- [WORK ITEM]
Go to the line containing "(AbcClassII.amat i j : ℂ) := by" and return it and each line after it exactly, through the end of the data below, and nothing more.

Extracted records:
::::::::::
import Summits.NavierStokesRegularity.FluidComputer.AbcCrayaAssembly
import Summits.NavierStokesRegularity.FluidComputer.CrayaReality
import Summits.NavierStokesRegularity.FluidComputer.AbcClassIIBasis
import Summits.NavierStokesRegularity.FluidComputer.AbcLatticeTailCoercivity

/-!
# The certifier's Craya matrix ↔ the Cartesian / class-II pairing: one object in two coordinate
# systems, and its REALITY on conjugate-symmetric families ((F4) in Craya coordinates)
(instab3 g6 — implementation 1 of the skew-cut X0 certifier, cell `ns-blowup`, 2026-08-27)

HONEST FRAMING (human rulings D-0035/D-0074): nothing here is a claim about Navier–Stokes blow-up.
WHAT THIS IS NOT: not NS evidence; MODEL lane; no certificate, printed number or census word is
used or moved. TRIGGER-CENSUS T6 residue (r50) «the class-II Craya ↔ Cartesian change of coordinates
of the certificate matrices»: implementation 1 (i3, INSTAB3-METHOD §2/§4) assembles the first-order
part as the CRAYA matrix `A = abcCrayaMatrix A B C` on `CrayaIdx` (`AbcCrayaMatrix`, instab3 g5) and
compresses it to a real orthonormal class-II basis, `T[p,q] = Σ_i conj(c_p i) (A c_q)_i`;
implementation 2 (instab4 g6, `AbcClassIIDefs`) writes the same first-order part on CARTESIAN families
as `Π_k (crossForm A B C c k)` and its real class-II matrix as
`amat i j = Re Σ_k ⟪bfam i k, Π_k crossForm 1 1 1 (bfam j) k⟫` in an existential orbit-adapted basis.
This file identifies the two, family by family:

* §15 `sum_conj_mul_abcCrayaMatrix_eq₂`: the BILINEAR pairing in Craya coordinates is the Cartesian
  pairing, `Σ_{i∈S} conj(u_i) (A v)_i = Σ_{k ∈ freq(S)} ⟪c_u(k), crossForm A B C c_v k⟫`
  (`c = crayaSynth`; g5's `sum_conj_mul_abcCrayaMatrix_eq` was the case `u = v`);
* §16 REALITY: if `c_u`, `c_v` are conjugate-symmetric (real vector fields;
  `CrayaReality.isConjSymm_crayaSynth_iff` is the coordinate criterion) then `Σ_i conj(u_i)(A v)_i` is
  REAL (`conj_sum_conj_mul_abcCrayaMatrix`, `im_sum_conj_mul_abcCrayaMatrix_eq_zero`) — the certifier's
  «imaginary balls all contain 0» (INSTAB3-METHOD §4) / «A_R real» (§2 self-test) as a theorem, and the
  entrywise reality `har` that `SkewCutGalerkinRealShell` asks of the first-order matrix in a J-real
  basis (`exists_real_entries`);
* §17 BRIDGE to Cartesian families: for transversal mean-free families `f`, `g` with `f` supported in a
  finite frequency set `Q ∌ 0`,
  `Σ_{k∈Q} ⟪f k, Π_k crossForm A B C g k⟫ = Σ_{p over Q} conj(crayaCoord f p) (A crayaCoord g)_p`
  (`sum_inner_leray_crossForm_eq_craya`; the Leray multiplier is invisible against transversal `f`),
  and hence instab4's class-II matrix IS the certifier's Craya compression of its basis:
  `amat i j = Re Σ_p conj(crayaCoord (bfam i) p) (abcCrayaMatrix 1 1 1 · crayaCoord (bfam j))_p`
  (`amat_eq_re_craya`).

Mathlib + tree files only (instab4 g5/g6 `AbcLatticeReality`, `AbcClassIIBasis`,
`AbcLatticeTailCoercivity.inner_lerayCoeff_eq`); no definitions.
-/

noncomputable section

open scoped BigOperators InnerProductSpace ComplexConjugate Matrix
open Finset

namespace Summit.NavierStokesRegularity.FluidComputer.AbcCrayaClassIIBridge

open Literature.Analysis.FluidPDE Literature.Analysis.FluidPDE.SteadyLattice
open Literature.Analysis.FunctionSpaces Literature.Analysis.FunctionSpaces.Torus
open Literature.Analysis.FunctionSpaces.EuclideanSpace
open Summit.NavierStokesRegularity.FluidComputer.CrayaFrames
open Summit.NavierStokesRegularity.FluidComputer.AbcCrayaMatrix
open Summit.NavierStokesRegularity.FluidComputer.AbcCrayaAssembly

/-! ### §15 The bilinear pairing in Craya coordinates is the Cartesian pairing -/

/-- instab4's `crossForm` written as a sum over the six shell labels `(j, ±)` (the form in which
`AbcCrayaMatrix.sum_abcCrayaMatrix_mul_eq_inner` states the row action). -/
theorem crossForm_eq_sum_dir (A B C : ℝ) (c : (Fin 3 → ℤ) → EuclideanSpace ℂ (Fin 3)) (k : Fin 3 → ℤ) :
    AbcClassII.crossForm A B C c k = ∑ y : Fin 3 × Bool,
      WithLp.toLp 2 (WithLp.ofLp (Torus.abcCoeff A B C (Torus.abcDir y)) ⨯₃
        (Complex.I • ((fun m : Fin 3 => (((k - Torus.abcDir y) m : ℤ) : ℂ)) ⨯₃
          WithLp.ofLp (c (k - Torus.abcDir y))) - WithLp.ofLp (c (k - Torus.abcDir y)))) := by
  rw [AbcClassII.crossForm, Torus.sum_abcFreq]

/-- **The bilinear pairing of the certifier's matrix in Craya coordinates IS the Cartesian pairing.**
For coordinate families `u` (supported in a finite `S`) and `v`:
`∑_{i ∈ S} conj(u_i) ∑_{j ∈ band(i)} A_ij v_j = ∑_{k ∈ freq(S)} ⟪c_u(k), X c_v(k)⟫`,
`c = crayaSynth`, `X = AbcClassII.crossForm A B C` (instab4's Cartesian first-order symbol).
(g5's `sum_conj_mul_abcCrayaMatrix_eq` is the diagonal case `u = v`.) -/
theorem sum_conj_mul_abcCrayaMatrix_eq₂ (A B C : ℝ) (u v : CrayaIdx → ℂ) (S : Finset CrayaIdx)
    (huS : ∀ i ∉ S, u i = 0) :
    ∑ i ∈ S, conj (u i) * ∑ j ∈ crayaNbr i, abcCrayaMatrix A B C i j * v j =
      ∑ k ∈ (S.image fun i => i.1.1),
        ⟪crayaSynth u k, AbcClassII.crossForm A B C (crayaSynth v) k⟫_ℂ := by
  classical
  rw [sum_support_eq_sum_image u S huS
    (fun i z => conj z * ∑ j ∈ crayaNbr i, abcCrayaMatrix A B C i j * v j) (fun i => by simp)]
  refine Finset.sum_congr rfl fun k _ => ?_
  by_cases hk : k = 0
  · subst hk; simp [crayaSynth_zero_freq]
  · simp only [hk, dif_neg, not_false_eq_true]
    rw [inner_crayaSynth_left u hk, crossForm_eq_sum_dir]
    refine Finset.sum_congr rfl fun a _ => ?_
    rw [sum_abcCrayaMatrix_mul_eq_inner]

/-! ### §16 REALITY on conjugate-symmetric (real-field) families -/

/-- **REALITY of the compressed entries ((F4) in Craya coordinates).** If the synthesised families
`c_u`, `c_v` are conjugate-symmetric (`c(−k) = conj c(k)`: coefficient families of REAL vector
fields; coordinate criterion `CrayaReality.isConjSymm_crayaSynth_iff`) and `u` is finitely supported,
then the pairing `∑_i conj(u_i) (A v)_i` of the certifier's matrix is invariant under conjugation —
because `X` commutes with `J` (`AbcLatticeReality.isConjSymm_crossForm`, instab4 g5) and the pairing of
two conjugate-symmetric families over a `±`-symmetric frequency set is real
(`AbcClassII.conj_sum_inner_of_isConjSymm`, instab4 g6). This is INSTAB3-METHOD §4 «the exact value is
real (J-symmetry): imaginary balls all contain 0» and §2 self-test «A_R real» as a theorem: the
certifier's matrix `T = Bᵀ W̄ A_C Wᵀ B` is real in ANY J-real orthonormal basis. -/
theorem conj_sum_conj_mul_abcCrayaMatrix (A B C : ℝ) (u v : CrayaIdx → ℂ) (S : Finset CrayaIdx)
    (huS : ∀ i ∉ S, u i = 0) (hu : IsConjSymm (crayaSynth u)) (hv : IsConjSymm (crayaSynth v)) :
    conj (∑ i ∈ S, conj (u i) * ∑ j ∈ crayaNbr i, abcCrayaMatrix A B C i j * v j) =
      ∑ i ∈ S, conj (u i) * ∑ j ∈ crayaNbr i, abcCrayaMatrix A B C i j * v j := by
  classical
  -- pass to the Cartesian pairing over the symmetrised frequency set `Q ∪ (−Q)`
  set Q : Finset (Fin 3 → ℤ) := S.image fun i => i.1.1 with hQ
  set Q' : Finset (Fin 3 → ℤ) := Q ∪ Q.image (fun k => -k) with hQ'
  have hQQ' : Q ⊆ Q' := Finset.subset_union_left
  have hsymm : ∀ k ∈ Q', -k ∈ Q' := by
    intro k hk
    rcases Finset.mem_union.mp hk with h | h
    · exact Finset.mem_union.mpr (Or.inr (Finset.mem_image.mpr ⟨k, h, rfl⟩))
    · obtain ⟨m, hm, rfl⟩ := Finset.mem_image.mp h
      rw [neg_neg]; exact hQQ' hm
  have hX : IsConjSymm (fun k => AbcClassII.crossForm A B C (crayaSynth v) k) :=
    AbcLatticeReality.isConjSymm_crossForm A B C hv
  have hext : ∑ k ∈ Q, ⟪crayaSynth u k, AbcClassII.crossForm A B C (crayaSynth v) k⟫_ℂ =
      ∑ k ∈ Q', ⟪crayaSynth u k, AbcClassII.crossForm A B C (crayaSynth v) k⟫_ℂ :=
    Finset.sum_subset hQQ' fun k _ hk => by
      rw [crayaSynth_eq_zero_of_not_mem_image u S huS hk, inner_zero_left]
  rw [sum_conj_mul_abcCrayaMatrix_eq₂ A B C u v S huS, hext]
  exact AbcClassII.conj_sum_inner_of_isConjSymm hu hX hsymm

/-- **The compressed entries have zero imaginary part** on conjugate-symmetric families. -/
theorem im_sum_conj_mul_abcCrayaMatrix_eq_zero (A B C : ℝ) (u v : CrayaIdx → ℂ) (S : Finset CrayaIdx)
    (huS : ∀ i ∉ S, u i = 0) (hu : IsConjSymm (crayaSynth u)) (hv : IsConjSymm (crayaSynth v)) :
    (∑ i ∈ S, conj (u i) * ∑ j ∈ crayaNbr i, abcCrayaMatrix A B C i j * v j).im = 0 :=
  Complex.conj_eq_iff_im.mp (conj_sum_conj_mul_abcCrayaMatrix A B C u v S huS hu hv)

/-- **The compressed entry is the real number `Re(·)`**: `∑_i conj(u_i)(A v)_i = ↑(Re ∑_i conj(u_i)(A v)_i)`
on conjugate-symmetric families. -/
theorem sum_conj_mul_abcCrayaMatrix_eq_ofReal_re (A B C : ℝ) (u v : CrayaIdx → ℂ) (S : Finset CrayaIdx)
    (huS : ∀ i ∉ S, u i = 0) (hu : IsConjSymm (crayaSynth u)) (hv : IsConjSymm (crayaSynth v)) :
    ∑ i ∈ S, conj (u i) * ∑ j ∈ crayaNbr i, abcCrayaMatrix A B C i j * v j =
      (((∑ i ∈ S, conj (u i) * ∑ j ∈ crayaNbr i, abcCrayaMatrix A B C i j * v j).re : ℝ) : ℂ) :=
  (Complex.conj_eq_iff_re.mp (conj_sum_conj_mul_abcCrayaMatrix A B C u v S huS hu hv)).symm

/-- **Entrywise reality of the compressed first-order matrix in a J-real coordinate basis** (the
`har` datum of `SkewCutGalerkinRealShell`): for a family `(c_p)` of finitely supported Craya
coordinate vectors with conjugate-symmetric syntheses, the matrix
`a_pq = ∑_i conj(c_p i) (A c_q)_i` equals the real matrix `(Re a_pq)`. -/
theorem exists_real_entries {P : Type*} (A B C : ℝ) (cb : P → CrayaIdx → ℂ) (supp : P → Finset CrayaIdx)
    (hsupp : ∀ p, ∀ i ∉ supp p, cb p i = 0) (hJ : ∀ p, IsConjSymm (crayaSynth (cb p))) :
    ∃ ar : P → P → ℝ, ∀ p q,
      ∑ i ∈ supp p, conj (cb p i) * ∑ j ∈ crayaNbr i, abcCrayaMatrix A B C i j * cb q j = (ar p q : ℂ) :=
  ⟨fun p q => (∑ i ∈ supp p, conj (cb p i) * ∑ j ∈ crayaNbr i, abcCrayaMatrix A B C i j * cb q j).re,
    fun p q => sum_conj_mul_abcCrayaMatrix_eq_ofReal_re A B C (cb p) (cb q) (supp p) (hsupp p) (hJ p) (hJ q)⟩

/-! ### §17 BRIDGE to Cartesian families and to implementation 2's class-II matrix `amat` -/

/-- The Craya coordinates of a family vanishing off `Q` vanish off the indices over `Q`. -/
theorem crayaCoord_eq_zero_of_not_mem {f : (Fin 3 → ℤ) → EuclideanSpace ℂ (Fin 3)}
    {Q : Finset (Fin 3 → ℤ)} (hfQ : ∀ k ∉ Q, f k = 0) {p : CrayaIdx}
    (hp : p ∉ (Q.subtype fun k => k ≠ 0) ×ˢ (Finset.univ : Finset (Fin 2))) : crayaCoord f p = 0 := by
  have hk : p.1.1 ∉ Q := by
    intro h
    exact hp (Finset.mem_product.mpr ⟨Finset.mem_subtype.mpr h, Finset.mem_univ _⟩)
  rw [crayaCoord, hfQ _ hk, inner_zero_right]

/-- The frequency image of the indices over `Q` is `Q` without the origin. -/
theorem image_fst_indices_over (Q : Finset (Fin 3 → ℤ)) :
    (((Q.subtype fun k => k ≠ 0) ×ˢ (Finset.univ : Finset (Fin 2))).image fun i : CrayaIdx => i.1.1) =
      Q.filter fun k => k ≠ 0 := by
  ext k
  simp only [Finset.mem_image, Finset.mem_product, Finset.mem_subtype, Finset.mem_univ, and_true,
    Finset.mem_filter]
  constructor
  · rintro ⟨i, hi, rfl⟩; exact ⟨hi, i.1.2⟩
  · rintro ⟨hk, hk0⟩; exact ⟨(⟨k, hk0⟩, 0), hk, rfl⟩

/-- **BRIDGE: the Cartesian pairing with the Leray-projected first-order symbol IS the Craya-matrix
pairing of the coordinates.** For transversal mean-free families `f`, `g` with `f` supported in a
finite frequency set `Q`:
`∑_{k ∈ Q} ⟪f k, Π_k X g(k)⟫ = ∑_{p over Q} conj(crayaCoord f p) ∑_{q ∈ band(p)} A_pq crayaCoord g q`
(`X = AbcClassII.crossForm A B C`, `A = abcCrayaMatrix A B C`; the Leray multiplier is invisible
against the transversal `f`, `AbcLatticeTailCoercivity.inner_lerayCoeff_eq`). -/
theorem sum_inner_leray_crossForm_eq_craya (A B C : ℝ) (f g : (Fin 3 → ℤ) → EuclideanSpace ℂ (Fin 3))
    (hft : ∀ k : Fin 3 → ℤ, ∑ j, ((k j : ℤ) : ℂ) * f k j = 0) (hf0 : f 0 = 0)
    (hgt : ∀ k : Fin 3 → ℤ, ∑ j, ((k j : ℤ) : ℂ) * g k j = 0) (hg0 : g 0 = 0)
    (Q : Finset (Fin 3 → ℤ)) (hfQ : ∀ k ∉ Q, f k = 0) :
    ∑ k ∈ Q, ⟪f k, Torus.lerayCoeff k (AbcClassII.crossForm A B C g k)⟫_ℂ =
      ∑ p ∈ (Q.subtype fun k => k ≠ 0) ×ˢ (Finset.univ : Finset (Fin 2)),
        conj (crayaCoord f p) * ∑ q ∈ crayaNbr p, abcCrayaMatrix A B C p q * crayaCoord g q := by
  classical
  rw [sum_conj_mul_abcCrayaMatrix_eq₂ A B C (crayaCoord f) (crayaCoord g) _
    (fun p hp => crayaCoord_eq_zero_of_not_mem hfQ hp), image_fst_indices_over,
    crayaSynth_crayaCoord hft hf0, crayaSynth_crayaCoord hgt hg0, Finset.sum_filter]
  refine Finset.sum_congr rfl fun k _ => ?_
  by_cases hk : k = 0
  · subst hk; rw [if_neg (not_not.mpr rfl), hf0, inner_zero_left]
  · rw [if_pos hk, AbcLatticeTailCoercivity.inner_lerayCoeff_eq f hf0 hft]

/-- instab4's basis families vanish at the origin (they live on orbits of non-zero frequencies). -/
theorem bfam_zero (i : AbcClassII.Idx) : AbcClassII.bfam i 0 = 0 := by
  obtain ⟨k, hk, hO⟩ := i.1.2
  refine AbcClassII.bfam_apply_of_not_mem i ?_
  rw [← hO]
  exact AbcClassII.zero_not_mem_sgnOrbit hk

/-- **Implementation 2's class-II matrix IS implementation 1's Craya compression of the same basis.**
For instab4's orbit-adapted basis families `bfam` (`AbcClassIIDefs`):
`amat i j = Re ∑_{p over O_i} conj(crayaCoord (bfam i) p) ∑_{q ∈ band(p)} A_pq crayaCoord (bfam j) q`,
`A = abcCrayaMatrix 1 1 1` — one real matrix, two coordinate systems (TRIGGER-CENSUS T6 r50 «Craya ↔
Cartesian change of coordinates of the certificate matrices»). MODEL statement; not NS. -/
theorem amat_eq_re_craya (i j : AbcClassII.Idx) :
    AbcClassII.amat i j = (∑ p ∈ (i.1.1.subtype fun k => k ≠ 0) ×ˢ (Finset.univ : Finset (Fin 2)),
      conj (crayaCoord (AbcClassII.bfam i) p) *
        ∑ q ∈ crayaNbr p, abcCrayaMatrix 1 1 1 p q * crayaCoord (AbcClassII.bfam j) q).re := by
  rw [AbcClassII.amat, sum_inner_leray_crossForm_eq_craya 1 1 1 _ _ (AbcClassII.bfam_spec i).1
    (bfam_zero i) (AbcClassII.bfam_spec j).1 (bfam_zero j) _
    (fun k hk => AbcClassII.bfam_apply_of_not_mem i hk)]

/-- **… and it is the (real) Craya compression itself**: the complex Craya pairing of two basis
families equals `amat i j` (no real part needed — reality §16 with the conjugate symmetry of `bfam`). -/
theorem craya_compression_bfam_eq_amat (i j : AbcClassII.Idx) :
    ∑ p ∈ (i.1.1.subtype fun k => k ≠ 0) ×ˢ (Finset.univ : Finset (Fin 2)),
      conj (crayaCoord (AbcClassII.bfam i) p) *
        ∑ q ∈ crayaNbr p, abcCrayaMatrix 1 1 1 p q * crayaCoord (AbcClassII.bfam j) q =
      (AbcClassII.amat i j : ℂ) := by
  have hJ : ∀ l : AbcClassII.Idx, IsConjSymm (crayaSynth (crayaCoord (AbcClassII.bfam l))) := fun l => by
    rw [crayaSynth_crayaCoord (AbcClassII.bfam_spec l).1 (bfam_zero l)]
    exact (AbcClassII.bfam_spec l).2.2
  rw [amat_eq_re_craya,
    ← sum_conj_mul_abcCrayaMatrix_eq_ofReal_re 1 1 1 _ _ _
      (fun p hp => crayaCoord_eq_zero_of_not_mem (fun k hk => AbcClassII.bfam_apply_of_not_mem i hk) hp)
      (hJ i) (hJ j)]

end Summit.NavierStokesRegularity.FluidComputer.AbcCrayaClassIIBridge

end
::::::::::
- [EXERCISE OUTPUT]
      (AbcClassII.amat i j : ℂ) := by
  have hJ : ∀ l : AbcClassII.Idx, IsConjSymm (crayaSynth (crayaCoord (AbcClassII.bfam l))) := fun l => by
    rw [crayaSynth_crayaCoord (AbcClassII.bfam_spec l).1 (bfam_zero l)]
    exact (AbcClassII.bfam_spec l).2.2
  rw [amat_eq_re_craya,
    ← sum_conj_mul_abcCrayaMatrix_eq_ofReal_re 1 1 1 _ _ _
      (fun p hp => crayaCoord_eq_zero_of_not_mem (fun k hk => AbcClassII.bfam_apply_of_not_mem i hk) hp)
      (hJ i) (hJ j)]

end Summit.NavierStokesRegularity.FluidComputer.AbcCrayaClassIIBridge

end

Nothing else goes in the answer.